Re: Figa Figowiec Ficus Carica Freezmaster II - relacje z uprawy
Czytam Wasze posty na temat figowców i mam taką ciekawostkę.W roku 1994 /5 kupiłem suszone figi na Antylach.Wysiałem nasionka w doniczce na statku.1 małą roślinkę przywiozłem do polski zasadziłem na działce w Świnoujściu i mam drzewko 2,5 m wysokie.Trochę je owijam na zimę ,od czasu do czasu przemarza,ładnie wygląda i nawet ma owoce.

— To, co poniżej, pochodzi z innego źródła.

import Summits.AtomisticToContinuum.Crystallization.Theorems.CoarseGrains.Negative.RadiusVacuity

/-!
# `CoarseGrains` / Negative: the radius quantifier is vacuous up to `R ≤ 7/10` (octahedral hole)

Negative knowledge for crux `stmt-AtomisticToContinuum-9331` (`ExcessDecayLiouville.CoarseGrains`),
standing crux-disprover seat `refuter-cdisprove-stmt-AtomisticToContinuum-9331-g2-0` (cycle 2,
2026-08-16); builds on `Negative.PredicateAPI`, `Negative.RadiusVacuity`.  Nothing here closes an
item; no theorem concludes a Theses decl.

The matrix `∃ c t A, Adm A ∧ Inner t A ∧ Near X c R t A (1/40)` of the crux holds for EVERY bounded
`X` exactly when some admissible datum has a closed `R`-ball free of sites, i.e. iff `R` is below the
supremum of the covering radii of admissible site sets (`≈ 0.70–0.72`: octahedral holes of dilated /
`Inner`-shifted two-lattices).  This file gives the lower bracket; the companion
`Negative.CoveringRadius` gives the upper bracket `4/5`.
* `near_trivial_of_le` / `coarseGrains_matrix_of_le`: for `R ≤ 7/10` the matrix holds for every
  bounded `X` — datum `(199/200)·id` (admissible with equality `‖A − 0.97·id‖ = 1/40`), exact inner
  displacement, ball centred at the image of the octahedral hole `c₀ = −w + ½√(2/3)e₃`, which is
  `≥ (199/200)/√2 ≈ 0.7036 > 7/10` from every site (`half_le_norm_sq_lam_sub_oct`,
  `half_le_norm_sq_off_lam_sub_oct`, from the integer quadratic forms `int_quad_nonneg₁/₂`).
  Sharpens `RadiusVacuity.near_trivial_of_lt` (`R < 97/200`, bond midpoint of `0.97·id`); provers may
  take `N₀ := 0` for `R ≤ 7/10`.
-/

noncomputable section

open Literature.MathematicalPhysics.StatisticalMechanics

namespace Summit.AtomisticToContinuum.Crystallization.Theorems.CoarseGrains.Negative.VacuityThreshold

open Summit.AtomisticToContinuum.Crystallization.Theorems.CoarseGrains.Negative.PredicateAPI
open Summit.AtomisticToContinuum.Crystallization.Theorems.CoarseGrains.Negative.RadiusVacuity

/-! ### Integer quadratic forms: in-plane squared distances from the octahedral hole -/

/-- `i² + ij + j² + i + j ≥ 0` on `ℤ²` (`4·lhs = (2i+j+1)² + (3j−1)(j+1)`). [folklore] -/
theorem int_quad_nonneg₁ (i j : ℤ) : 0 ≤ i * i + i * j + j * j + i + j := by
  rcases lt_trichotomy j 0 with hj | hj | hj
  · nlinarith [sq_nonneg (2 * i + j + 1),
      mul_nonneg (by omega : (0 : ℤ) ≤ -(3 * j - 1)) (by omega : (0 : ℤ) ≤ -(j + 1))]
  · subst hj
    rcases le_or_gt 0 i with hi | hi
    · nlinarith
    · nlinarith [mul_nonneg (by omega : (0 : ℤ) ≤ -i) (by omega : (0 : ℤ) ≤ -(i + 1))]
  · nlinarith [sq_nonneg (2 * i + j + 1),
      mul_nonneg (by omega : (0 : ℤ) ≤ 3 * j - 1) (by omega : (0 : ℤ) ≤ j + 1)]

/-- `i² + ij + j² + 2i + 2j + 1 ≥ 0` on `ℤ²` (`4·lhs = (2i+j+2)² + j(3j+4)`). [folklore] -/
theorem int_quad_nonneg₂ (i j : ℤ) : 0 ≤ i * i + i * j + j * j + 2 * i + 2 * j + 1 := by
  rcases lt_trichotomy j (-1) with hj | hj | hj
  · nlinarith [sq_nonneg (2 * i + j + 2),
      mul_nonneg (by omega : (0 : ℤ) ≤ -j) (by omega : (0 : ℤ) ≤ -(3 * j + 4))]
  · subst hj
    rcases le_or_gt 0 i with hi | hi
    · nlinarith
    · nlinarith [mul_nonneg (by omega : (0 : ℤ) ≤ -i) (by omega : (0 : ℤ) ≤ -(i + 1))]
  · nlinarith [sq_nonneg (2 * i + j + 2),
      mul_nonneg (by omega : (0 : ℤ) ≤ j) (by omega : (0 : ℤ) ≤ 3 * j + 4)]

/-- Real form of `int_quad_nonneg₁`. -/
theorem real_quad_nonneg₁ (i j : ℤ) : (0 : ℝ) ≤ (i : ℝ) * i + i * j + j * j + i + j := by
  exact_mod_cast int_quad_nonneg₁ i j

/-- Real form of `int_quad_nonneg₂`. -/
theorem real_quad_nonneg₂ (i j : ℤ) : (0 : ℝ) ≤ (i : ℝ) * i + i * j + j * j + 2 * i + 2 * j + 1 := by
  exact_mod_cast int_quad_nonneg₂ i j

/-- `(4k − 1)² ≥ 1` for `k ∈ ℤ`. [folklore] -/
theorem one_le_sq_four_mul_sub_one (k : ℤ) : (1 : ℝ) ≤ (4 * (k : ℝ) - 1) ^ 2 := by
  have h : (1 : ℤ) ≤ (4 * k - 1) ^ 2 := by
    rcases le_or_gt k 0 with hk | hk <;> nlinarith
  exact_mod_cast h

/-- `(4k + 1)² ≥ 1` for `k ∈ ℤ`. [folklore] -/
theorem one_le_sq_four_mul_add_one (k : ℤ) : (1 : ℝ) ≤ (4 * (k : ℝ) + 1) ^ 2 := by
  have h : (1 : ℤ) ≤ (4 * k + 1) ^ 2 := by
    rcases le_or_gt 0 k with hk | hk <;> nlinarith
  exact_mod_cast h

/-! ### The octahedral hole `c₀ = −w + ½√(2/3)e₃` is `≥ 1/√2` from every site of the unit hcp two-lattice -/

/-- Coordinates of the octahedral hole `c₀ = −w + ½√(2/3)e₃ = (−1/2, −√3/6, √(2/3)/2)`. [folklore] -/
theorem octCentre_apply :
    (-barlowOffset 1 + layerNormal (Real.sqrt (2 / 3) / 2) : E3) 0 = -(1 / 2) ∧
    (-barlowOffset 1 + layerNormal (Real.sqrt (2 / 3) / 2) : E3) 1 = -(Real.sqrt 3 / 6) ∧
    (-barlowOffset 1 + layerNormal (Real.sqrt (2 / 3) / 2) : E3) 2 = Real.sqrt (2 / 3) / 2 := by
  refine ⟨?_, ?_, ?_⟩ <;> simp [barlowOffset, layerNormal]

/-- `‖c₀‖ ≤ 1` (indeed `‖c₀‖² = 1/2`). [folklore] -/
theorem norm_octCentre_le_one : ‖(-barlowOffset 1 + layerNormal (Real.sqrt (2 / 3) / 2) : E3)‖ ≤ 1 := by
  obtain ⟨c0, c1, c2⟩ := octCentre_apply
  set oct : E3 := -barlowOffset 1 + layerNormal (Real.sqrt (2 / 3) / 2) with hoct
  have hn : ‖oct‖ ^ 2 = oct 0 ^ 2 + oct 1 ^ 2 + oct 2 ^ 2 := by
    rw [EuclideanSpace.norm_eq, Real.sq_sqrt (by positivity), Fin.sum_univ_three]
    simp [Real.norm_eq_abs, sq_abs]
  have hsq : ‖oct‖ ^ 2 ≤ 1 := by
    rw [hn, c0, c1, c2]
    nlinarith [Real.sq_sqrt (show (0 : ℝ) ≤ 3 by norm_num), sqrt23_sq,
      Real.sqrt_nonneg (3 : ℝ), Real.sqrt_nonneg (2 / 3 : ℝ)]
  nlinarith [norm_nonneg oct]

/-- Sublattice 0: `‖z − c₀‖² ≥ 1/2` for `z ∈ Λ` (in-plane part `i² + ij + j² + i + j + 1/3 ≥ 1/3`,
height part `(4k − 1)²/6 ≥ 1/6`). [folklore] -/
theorem half_le_norm_sq_lam_sub_oct (i j k : ℤ) :
    (1 : ℝ) / 2 ≤ ‖((i : ℝ) • triangularVec₁ 1 + (j : ℝ) • triangularVec₂ 1 +
      (k : ℝ) • layerNormal (2 * Real.sqrt (2 / 3)) : E3) -
      (-barlowOffset 1 + layerNormal (Real.sqrt (2 / 3) / 2))‖ ^ 2 := by
  obtain ⟨c0, c1, c2⟩ := octCentre_apply
  set oct : E3 := -barlowOffset 1 + layerNormal (Real.sqrt (2 / 3) / 2) with hoct
  set zz : E3 := (i : ℝ) • triangularVec₁ 1 + (j : ℝ) • triangularVec₂ 1 +
      (k : ℝ) • layerNormal (2 * Real.sqrt (2 / 3)) with hzz
  obtain ⟨h0, h1, h2⟩ := lamVec_apply (i : ℝ) j k
  have e0 : (zz - oct) 0 = (i : ℝ) + j / 2 + 1 / 2 := by rw [PiLp.sub_apply, h0, c0]; ring
  have e1 : (zz - oct) 1 = Real.sqrt 3 * ((j : ℝ) / 2 + 1 / 6) := by
    rw [PiLp.sub_apply, h1, c1]; ring
  have e2 : (zz - oct) 2 = Real.sqrt (2 / 3) * (2 * (k : ℝ) - 1 / 2) := by
    rw [PiLp.sub_apply, h2, c2]; ring
  have hn : ‖zz - oct‖ ^ 2 = (zz - oct) 0 ^ 2 + (zz - oct) 1 ^ 2 + (zz - oct) 2 ^ 2 := by
    rw [EuclideanSpace.norm_eq, Real.sq_sqrt (by positivity), Fin.sum_univ_three]
    simp [Real.norm_eq_abs, sq_abs]
  rw [hn, e0, e1, e2, mul_pow, mul_pow, Real.sq_sqrt (show (0 : ℝ) ≤ 3 by norm_num), sqrt23_sq]
  have hq := real_quad_nonneg₁ i j
  have hk := one_le_sq_four_mul_sub_one k
  nlinarith [hq, hk]

/-- Sublattice 1: `‖(w + √(2/3)e₃) + z − c₀‖² ≥ 1/2` for `z ∈ Λ` (in-plane part
`i² + ij + j² + 2i + 2j + 4/3 ≥ 1/3`, height part `(4k + 1)²/6 ≥ 1/6`). [folklore] -/
theorem half_le_norm_sq_off_lam_sub_oct (i j k : ℤ) :
    (1 : ℝ) / 2 ≤ ‖(barlowOffset 1 + layerNormal (Real.sqrt (2 / 3))) +
      ((i : ℝ) • triangularVec₁ 1 + (j : ℝ) • triangularVec₂ 1 +
      (k : ℝ) • layerNormal (2 * Real.sqrt (2 / 3)) : E3) -
      (-barlowOffset 1 + layerNormal (Real.sqrt (2 / 3) / 2))‖ ^ 2 := by
  obtain ⟨c0, c1, c2⟩ := octCentre_apply
  set oct : E3 := -barlowOffset 1 + layerNormal (Real.sqrt (2 / 3) / 2) with hoct
  set off : E3 := barlowOffset 1 + layerNormal (Real.sqrt (2 / 3)) with hoff
  set zz : E3 := (i : ℝ) • triangularVec₁ 1 + (j : ℝ) • triangularVec₂ 1 +
      (k : ℝ) • layerNormal (2 * Real.sqrt (2 / 3)) with hzz
  obtain ⟨h0, h1, h2⟩ := lamVec_apply (i : ℝ) j k
  have o0 : off 0 = 1 / 2 := by simp [hoff, barlowOffset, layerNormal]
  have o1 : off 1 = Real.sqrt 3 / 6 := by simp [hoff, barlowOffset, layerNormal]
  have o2 : off 2 = Real.sqrt (2 / 3) := by simp [hoff, barlowOffset, layerNormal]
  have e0 : (off + zz - oct) 0 = (i : ℝ) + j / 2 + 1 := by
    rw [PiLp.sub_apply, PiLp.add_apply, h0, c0, o0]; ring
  have e1 : (off + zz - oct) 1 = Real.sqrt 3 * ((j : ℝ) / 2 + 1 / 3) := by
    rw [PiLp.sub_apply, PiLp.add_apply, h1, c1, o1]; ring
  have e2 : (off + zz - oct) 2 = Real.sqrt (2 / 3) * (2 * (k : ℝ) + 1 / 2) := by
    rw [PiLp.sub_apply, PiLp.add_apply, h2, c2, o2]; ring
  have hn : ‖off + zz - oct‖ ^ 2 =
      (off + zz - oct) 0 ^ 2 + (off + zz - oct) 1 ^ 2 + (off + zz - oct) 2 ^ 2 := by
    rw [EuclideanSpace.norm_eq, Real.sq_sqrt (by positivity), Fin.sum_univ_three]
    simp [Real.norm_eq_abs, sq_abs]
  rw [hn, e0, e1, e2, mul_pow, mul_pow, Real.sq_sqrt (show (0 : ℝ) ≤ 3 by norm_num), sqrt23_sq]
  have hq := real_quad_nonneg₂ i j
  have hk := one_le_sq_four_mul_add_one k
  nlinarith [hq, hk]

/-! ### Vacuity up to `R ≤ 7/10`: the maximally dilated isotropic datum `A = (199/200)·id` -/

/-- For `R ≤ 7/10` the conclusion of `CoarseGrains` holds for EVERY bounded `X`: take the isotropic
datum `A = (199/200)·id` (admissible with equality: `‖A − 0.97·id‖ = 1/40`), exact inner displacement,
origin parked farther than `R` from `X`, and centre the ball at the image of the octahedral hole
`c₀ = −w + ½√(2/3)e₃`; every site is `≥ (199/200)/√2 ≈ 0.7036 > 7/10` from the centre
(`half_le_norm_sq_lam_sub_oct`, `half_le_norm_sq_off_lam_sub_oct`), so both matching clauses are
vacuous.  Sharpens `RadiusVacuity.near_trivial_of_lt` (`R < 97/200`, bond midpoint of `0.97·id`).
[folklore] -/
theorem near_trivial_of_le {R : ℝ} (hR : R ≤ 7 / 10) {X : Set E3} (hX : Bornology.IsBounded X) :
    ∃ (c : E3) (t : Fin 2 → E3) (A : E3 →L[ℝ] E3), Adm A ∧ Inner t A ∧ Near X c R t A (1 / 40) := by
  obtain ⟨M, hMpos, hM⟩ := hX.exists_pos_norm_le
  have hoct_norm := norm_octCentre_le_one
  set oct : E3 := -barlowOffset 1 + layerNormal (Real.sqrt (2 / 3) / 2) with hoct
  set u : E3 := triangularVec₁ 1 with hu
  have hu1 : ‖u‖ = 1 := norm_triangularVec₁
  set s : ℝ := 199 / 200 with hs
  set A : E3 →L[ℝ] E3 := s • ContinuousLinearMap.id ℝ E3 with hAdef
  have hA : ∀ w : E3, A w = s • w := fun w => by simp [hAdef]
  set F : E3 := (M + 2) • u with hF
  set off : E3 := barlowOffset 1 + layerNormal (Real.sqrt (2 / 3)) with hoff
  set t : Fin 2 → E3 := ![F, F + A off] with ht
  set c : E3 := F + A oct with hc
  have ht0 : t 0 = F := by simp [ht]
  have ht1 : t 1 = F + A off := by simp [ht]
  refine ⟨c, t, A, ?_, ?_, ?_, ?_⟩
  · refine ⟨LinearIsometryEquiv.refl ℝ E3, ?_⟩
    have h0 : A - (97 / 100 : ℝ) •
        ((LinearIsometryEquiv.refl ℝ E3).toContinuousLinearEquiv : E3 →L[ℝ] E3) =
        (1 / 40 : ℝ) • ContinuousLinearMap.id ℝ E3 := by
      ext w
      simp [hAdef, hs]
      ring
    rw [h0, norm_smul, ContinuousLinearMap.norm_id, Real.norm_eq_abs]
    norm_num
  · change ‖t 1 - t 0 - A off‖ ≤ 1 / 40
    rw [ht1, ht0]; simp
  · intro p hp hpc
    exfalso
    have hcF : ‖c‖ ≥ M + 1 := by
      have h1 : ‖F‖ = M + 2 := by
        rw [hF, norm_smul, hu1, mul_one, Real.norm_eq_abs, abs_of_pos (by linarith)]
      have h2 : ‖A oct‖ ≤ 1 := by
        rw [hA, norm_smul, hs, Real.norm_eq_abs, abs_of_pos (by norm_num)]
        nlinarith [norm_nonneg oct]
      have h3 : ‖F‖ - ‖A oct‖ ≤ ‖c‖ := by
        rw [hc]; exact norm_sub_le_norm_add _ _ |>.trans' (le_refl _)
      linarith
    have h1 : ‖c‖ - ‖p‖ ≤ dist p c := by
      rw [dist_comm, dist_eq_norm]; exact norm_sub_norm_le c p
    have h2 := hM p hp
    linarith
  · intro m z hz hzc
    exfalso
    obtain ⟨i, j, k, rfl⟩ := hz
    set zz : E3 := (i : ℝ) • triangularVec₁ 1 + (j : ℝ) • triangularVec₂ 1 +
      (k : ℝ) • layerNormal (2 * Real.sqrt (2 / 3)) with hzz
    have hm : m = 0 ∨ m = 1 := by
      rcases m with ⟨_ | _ | n, hn⟩
      · exact Or.inl rfl
      · exact Or.inr rfl
      · omega
    have hR0 : 0 ≤ R := le_trans dist_nonneg hzc
    have hfar : s ^ 2 * (1 / 2) ≤ dist (t m + A zz) c ^ 2 := by
      rcases hm with hm | hm
      · rw [hm, ht0, hc, dist_eq_norm]
        have e : F + A zz - (F + A oct) = A zz - A oct := by abel
        rw [e, ← map_sub, hA, norm_smul, hs, Real.norm_eq_abs, abs_of_pos (by norm_num), mul_pow]
        exact mul_le_mul_of_nonneg_left (half_le_norm_sq_lam_sub_oct i j k) (by norm_num)
      · rw [hm, ht1, hc, dist_eq_norm]
        have e : F + A off + A zz - (F + A oct) = A off + A zz - A oct := by abel
        rw [e, ← map_add, ← map_sub, hA, norm_smul, hs, Real.norm_eq_abs, abs_of_pos (by norm_num),
          mul_pow]
        exact mul_le_mul_of_nonneg_left (half_le_norm_sq_off_lam_sub_oct i j k) (by norm_num)
    have hd2 : dist (t m + A zz) c ^ 2 ≤ R ^ 2 := pow_le_pow_left₀ dist_nonneg hzc 2
    have hR2 : R ^ 2 ≤ (7 / 10) ^ 2 := pow_le_pow_left₀ hR0 hR 2
    rw [hs] at hfar
    nlinarith

/-- Corollary: the matrix of `CoarseGrains` at every radius `R ≤ 7/10` holds for every finite
configuration (provers may take `N₀ := 0` there). [folklore] -/
theorem coarseGrains_matrix_of_le {R : ℝ} (hR : R ≤ 7 / 10) {N : ℕ} (x : Fin N → E3) :
    ∃ (c : E3) (t : Fin 2 → E3) (A : E3 →L[ℝ] E3), Adm A ∧ Inner t A ∧
      Near (Set.range x) c R t A (1 / 40) :=
  near_trivial_of_le hR (Set.finite_range x).isBounded


end Summit.AtomisticToContinuum.Crystallization.Theorems.CoarseGrains.Negative.VacuityThreshold

end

Re: Figa Figowiec Ficus Carica Freezmaster II - relacje z uprawy
Edy masz pokaźne drzewko jak na Polskie warunki. Posadziłeś w Swinoujściu a tam zimy łagodne. Czy te owocę Ci dojrzewają ? Ile razy w roku owocuje ten figowiec ?
Pozdrowienia z Wrocławia
Re: Figa Figowiec Ficus Carica Freezmaster II - relacje z uprawy
Bywają lata że owoce dojrzewają ,nie są rewelacyjne.Ale liście ma ogromne dekoracyjne ok 30 cm średnicy.Pozdrowienia.
Re: Figa Figowiec Ficus Carica Freezmaster II - relacje z uprawy
Owoce wyrastają całe lato lecz tylko pierwsze dojrzewają.Teraz mam roczną sadzonkę BT,siedzi w szklarni ,rośnie pięknie,czeka na maj.Eddy pisze:Bywają lata że owoce dojrzewają ,nie są rewelacyjne.Ale liście ma ogromne dekoracyjne ok 30 cm średnicy.Pozdrowienia.
Re: Figa Figowiec Ficus Carica Freezmaster II - relacje z uprawy
Eddy posadź coś wczesnego to będą dojrzewać a przy tym możesz mieć ładne drzewko bo my tutaj na południu tylko krzaki figowe Za zimno i przemarzają często.